30-05-04
The US oil industry is absolutely certain that the high price of gasoline is
the fault of OPEC and its production quotas. OPEC suggests that the industry
look at the refineries in its own back yard. But Lawrence Goldstein, president of the Petroleum Industry Research
Foundation, thinks OPEC may have a point. Goldstein said the US oil industry
needs new refineries. The real issue, he says, is not oil production quotas, but
lack of refining capacity.
Refineriesnow operate at 96 % of capacity, whereas the average US
manufacturing plant operates at 76.7 % of capacity. Since 1981, when refineries
operated at 69 % of their capacity, the number of refineries in the US has
dropped from 324 to 153.
At least three refineries proposed on the East Coast in recent years couldn't
get off the ground, creating a chilling effect for such projects, Goldstein
said. As a result, the US has become increasingly dependent on imports of
finished petroleum products, especially gasoline and jet fuel. The reliance on
imports comes even as American refiners have added 1.5 mm bpd of capacity since
1994 by expanding and improving existing refineries in a strategy known as
"capacity creep."
The American Petroleum Institute says a new refinery has a $ 1 bn price tag
and a 10-year timeline for completion.
Between 1992 and 2002, the rate of return for US refiners was about 5.5 %,
compared with a 12.7 % rate of return for the industrial sector of the S&P
500 companies, according to the Petroleum Institute's Dougher.

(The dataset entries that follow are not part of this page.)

import Summits.Ventures.Crystal3D.Theorems.StickyWulffConstantGenericWallFloorStackLedgerOneSided
import Summits.Ventures.Crystal3D.Theorems.StickyWulffConstantGenericWallFloorStackWalkInjectiveTiltWide
import Summits.Ventures.Crystal3D.Theorems.StickyWulffConstantGenericWallFloorStackLedgerOneSidedTilt
import HarnessLib

/-!
# The ONE-SIDED stack ledger with a WIDE tilted vertical (`‖z − e₃‖ ≤ 1/3`): slots of `e₃`-component `≥ 9/20` pay half
# their flux, residual-free (crux `GenericWallFloor`, line `WallLedgerG`)

HONEST FRAMING. Venture `Summits/Ventures/Crystal3D` (cell `crystal3d-full`), helper `--supports` the crux
`GenericWallFloor` (stmt-Ventures-19480), registered line `WallLedgerG`, open stub `stub_twoSlabAdhesion`.  Rung credit
only; F-C1 not moved; NOT the stub.  `twoSlabAdhesion_stackLedger_oneSided_tilt` (19480-p1 g7) VERBATIM with the tilt
`1/4 ↦ 1/3`: drift `24(h+40)`, flux constant `16000`, inner disc `ρ − 3 − 24(h+40)`, toolkit `…StackWalkInjectiveTiltWide`.
Purpose: in-plane slots of planes tilted by `θ` with `(√3/2) sin θ ≥ 9/20` (`sin θ ≥ 0.52`, was `0.60`) — lane F's twin
coverage `80 % ↦ 85 %` of orientations, lane G's one-sided floors on shallower planes.  NOT the stub.
-/

noncomputable section

namespace Summit.Ventures.Crystal3D.Theorems

open Summit.Ventures.Crystal3D Finset
open Literature.MathematicalPhysics.StatisticalMechanics (fccStacking barlowStacking IsHaggSeq contactDeficiency)
open scoped InnerProductSpace
import Summits.HodgeConjecture.HodgeConjecture.Cruxes.BlochSeedDiscOne.HeightTower

/-!
line stmt-HodgeConjecture-18881 Cruxes/BlochSeedDiscOne/Lines/birth.lean 814a6a70c14e831a stub_rung_pad4_seedAt

# RotatedPairB136 — a 136-COPY (A1)-clean (A4) integer design with `μ ≠ 0`, rank `8`, on the height-9 alphabet:
`Nonex 14 199 8`, `DepthBound 14 199 8 3` (the statement of `stub_depthBound_three`, the node's «conjecture of record»), colour-1's `DB 3`,
`FloorFree 9 199 8`, `KTops 95`, `SparseNonex 14 199 199 8`, `ScaledNonex 14 199 8` are ALL FALSE — KERNEL CERTIFICATE
(planner `plan-lens-HodgeAV-strengthen` g14, 2026-08-30; same method and boiler-plate as `RotatedPairA4Design.lean`).

STATUS ∕ SCOPE.  Letter-model statements about `DepthBoundA4.Design` only (Chern-character words on a letter model ≠ sheaves ≠ the kernel of a SEED):
nothing here is a monad, a source, a SEED or a design of record, and NOTHING here is proved toward HC ∕ HC_CM ∕ HC_AV ∕ №4 ∕ 26512 ∕ 18881 ∕ H2.
What this file decides is the TYPED letter-model target of the `DepthBoundA4` line: its registered stub `stub_depthBound_three : DepthBound 14 199 8 3`
is FALSE as typed (`not_depthBound_three`), and so is every statement of the tree that implies `Nonex 14 199 8`.  It does NOT decide
`FloorFree h 199 8` for `h ∈ {6, 7, 8, 10}` nor `Nonex h 199 8` for `h ≤ 8` (in particular not the live node target `FloorFree 6 199 8`).

THE DESIGN (§3).  `N = 8·hub⁴ + Σ_{k<4} 16·(ρᵏt)⁴`, `P = Σ_{k<4} (ρᵏu′)^{⊠4}` with `hub = (9;0,0)`, `t = (2;−4,3)` (so `u = 2·t`),
`u′ = (0;4,5) + (4;4,1)`, `ρ` = rotation `β ↦ iβ`: 5 N-cells (multiplicities 8,16,16,16,16) and 64 P-cells (multiplicity 1);
copies `72 + 64 = 136 ≤ 199`, rank `72 − 64 = 8`.  WHY (A1): `u, u′` have equal moment vectors `(U₁, U_h, U_pt) = (2, 4, −42)` and
`|Σβ| = |Σβ′| = 10` (`−8+6i` vs `8+6i`); the `C₄`-orbit sums kill every mixed word with `#e ≢ #ē (mod 4)`, the `(e,ē)`-balanced and the e-free
words cancel between `N` and `P` (e-free charges `q_d = 8·9^d` from the hub alone), and `μ = 4·(conj(E)⁴ − conj(E′)⁴) = 43008·i ≠ 0`.
WHY (A4): every P-letter is off-axis with `a ≤ 4`, hence amply below the hub; `t = (2;−4,3)` is amply above `ρ(0;4,5) = (0;−5,4)`
(`1 + 1 < 2²`), so the N-cell `(ρᵏt)⁴` is live above the P-cell `(ρᵏ⁺¹(0;4,5))⁴`.  (A4♯) (colour-1: every weakly-live arrow is live) also holds (§4, `a4sharp_D`).

KERNEL-CHECKED HERE (`decide +kernel` on the closed form of `T(D)` exactly as in `RotatedPairA4Design.lean` §2, and on the flat cell lists):
* `design_cert : D.OnAlphabet 9 ∧ D.A1 ∧ D.A4 ∧ D.mu ≠ 0 ∧ D.copies = 136 ∧ D.rank = 8`, `mu_eq : D.mu = ⟨0, 43008⟩`, `a4sharp_D : D.A4sharp`;
* `not_nonex_nine : ¬ Nonex 9 136 8`; `not_nonex : ∀ h ≥ 9, ∀ B ≥ 136, ¬ Nonex h B 8` (shift up, `HeightTower.nonex_of_nonex_up`);
  `not_nonex_fourteen : ¬ Nonex 14 199 8`; `exists_design : ∀ h ≥ 9, ∃ E, E.OnAlphabet h ∧ E.A1 ∧ E.A4 ∧ E.mu ≠ 0 ∧ E.copies = 136 ∧ E.rank = 8`;
* `not_floorFree_nine : ∀ B ≥ 136, ¬ FloorFree 9 B 8` (the P-cell `(0;4,5)⁴` is a floor cell); `not_nine_floors : ¬ (∀ h, 6 ≤ h → h ≤ 14 → FloorFree h 199 8)`;
* `not_depthBound_three : ¬ DepthBound 14 199 8 3` (via `a4_closed_of_depthBound_three`), and directly `not_depthBound : ∀ c₀ ≤ 8, ¬ DepthBound 14 199 8 c₀`
  (the shifted design `shiftD 5 D` on the height-14 alphabet has the P-letter `(5;4,5)` of co-level 9);
* `not_DB : ∀ c₀ ≤ 8, ¬ DB c₀`, `not_DB_three : ¬ DB 3` (colour-1's six-hypothesis form with (A4♯) and (CONN); transport `a4sharp_shift` proved here);
* `not_kTops : ¬ KTops 95`, `not_sparseNonex : ¬ SparseNonex 14 199 199 8`, `not_scaledNonex : ¬ ScaledNonex 14 199 8` (each implies `Nonex 14 199 8` in `IntegralityGap`).
CONSEQUENCES FOR THE NODE (pen, one line each): the height tower above floor 8 is dead at the budget of record (`Nonex h 199 8` false for every `h ≥ 9`);
the «nine floors» conjunction is false (floor 9; the same family gives 136-copy floor designs at h = 11, 12, 13, 14 — stdlib-verified, see the memo — and none
with `U₁ = 2` at h = 6, 7, 8, 10); `B*(h) ≤ 136` for `h ≥ 9`; what survives as typed targets are `Nonex h 199 8` for `h ≤ 8` and the single floors 6, 7, 8, 10.
FAMILY FACTS (pen + stdlib enumeration, eng/rotpair_h.py): a rotated pair `(u, u′)` with `U₁ = 2` has copies `8 + 2·4·2⁴ = 136`; such pairs with (A1) ∧ (A4) ∧ μ ≠ 0
exist at h = 9 (8 pairs), 10 (8), 11 (24), 12 (40), 13 (72), 14 (96) and at no h ≤ 8.
PROVENANCE (irrelevant to validity): eng/rotpair_h.py (h-parametrised rotpair2.py), explicit_cert_h.py → memo-21/b136/NONEX-h9-B136.json (stdlib verifier
verify_explicit.py: ALL CHECKS PASS), eng/gen_b136.py → this file.  `decide +kernel` only: no `native_decide`, no `sorry`, no `axiom`, no `instance`, no notation,
no Literature fact, no unsafe options.  The two `sorry` stubs of `DepthBoundA4.lean` are NOT used (this file proves the NEGATION of the second one's statement).
-/

set_option linter.dupNamespace false
set_option autoImplicit false
set_option maxRecDepth 8192
set_option maxHeartbeats 4000000

namespace Summit.HodgeConjecture.HodgeConjecture.Cruxes.BlochSeedDiscOne.RotatedPairB136

open Summit.HodgeConjecture.HodgeConjecture.Cruxes.BlochSeedDiscOne.DepthBoundA4
open Summit.HodgeConjecture.HodgeConjecture.Cruxes.BlochSeedDiscOne.IntegralityGap
open Summit.HodgeConjecture.HodgeConjecture.Cruxes.BlochSeedDiscOne.HeightTower

/-! ## §1 Raw `ℤ[i]` arithmetic and the raw class-tensor evaluator (the `DesignKernel.lean` idiom, for `DepthBoundA4.Design`) -/

/-- product of Gaussian integers written as integer pairs `(re, im)`. -/
def gmul (a b : ℤ × ℤ) : ℤ × ℤ := (a.1 * b.1 - a.2 * b.2, a.1 * b.2 + a.2 * b.1)

/-- the pair as a Gaussian integer. -/
def toG (p : ℤ × ℤ) : GaussianInt := ⟨p.1, p.2⟩

theorem toG_gmul (a b : ℤ × ℤ) : toG (gmul a b) = toG a * toG b := by
  ext
  · simp [toG, gmul, Zsqrtd.re_mul]; ring
  · simp [toG, gmul, Zsqrtd.im_mul]

/-- force an integer to constructor form before continuing (keeps kernel evaluation of long folds strict). -/
def forceInt {α : Type} (z : ℤ) (k : ℤ → α) : α :=
  match z with
  | Int.ofNat n => k (Int.ofNat n)
  | Int.negSucc n => k (Int.negSucc n)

The Marathon Ashland Petroleum refinery in Garyville, Louisiana, on the banks
of the Mississippi River, is the newest US refinery to be built from the ground
up. It was built 28 years ago. In Illinois, where two refineries, in Blue Island
and Downstate Hartford, have closed in the last three years, tight capacity has
caused Gov. Rod Blagojevich to take dramatic action in the face of glitches to
ensure that supply keeps flowing.
A week after Blagojevich's action, ConocoPhillips received a permanent permit
from the Illinois Environmental Protection Agency to operate the Hartford unit.
The Hartford and Blue Island refineries had been owned by Premcor, and their
closure took 145,000 bpd of capacity out of the region.
Similarly, earlier, in a last-ditch effort to keep open a Shell Oil refinery,
California Attorney Gen Bill Lockyer hired a consulting firm to help find a
buyer for it. The plant makes 2 % of California's gasoline and 6 % of its diesel
fuel, a significant amount in that state's tight market. But Shell said it was
inefficient and plans to close it in the fall.
Over the last decade, more stringent environmental regulations have caused
the refining industry to invest $ 49 bn to meet new fuel specifications,
according to the Petroleum Institute.
Source: Chicago TribuneLack of new refineries also factor in high gas prices
"The fact is that the cost of a barrel of crude oil has increased from $ 25
a year ago to $ 41 today -- that's [nearly] a 40 cent-per-gallon increase,"
said Rayola Dougher, senior policy analyst for the Washington-based American
Petroleum Institute. She noted that the Federal Trade Commission has attributed
80 % of the increase in gasoline prices to the price of crude oil.
"There is no spare refining capacity in the US today and that means"
that the usual supply and demand balancing act has been thrown off kilter,
Goldstein said.
Goldstein noted that before the last decade, whenever prices went up, US
refiners could rush to make more gasoline -- or pull supplies from discretionary
inventories to meet demand, moves that eventually led to lower prices. Now
prices simply are propped up until there is a drop-off in demand.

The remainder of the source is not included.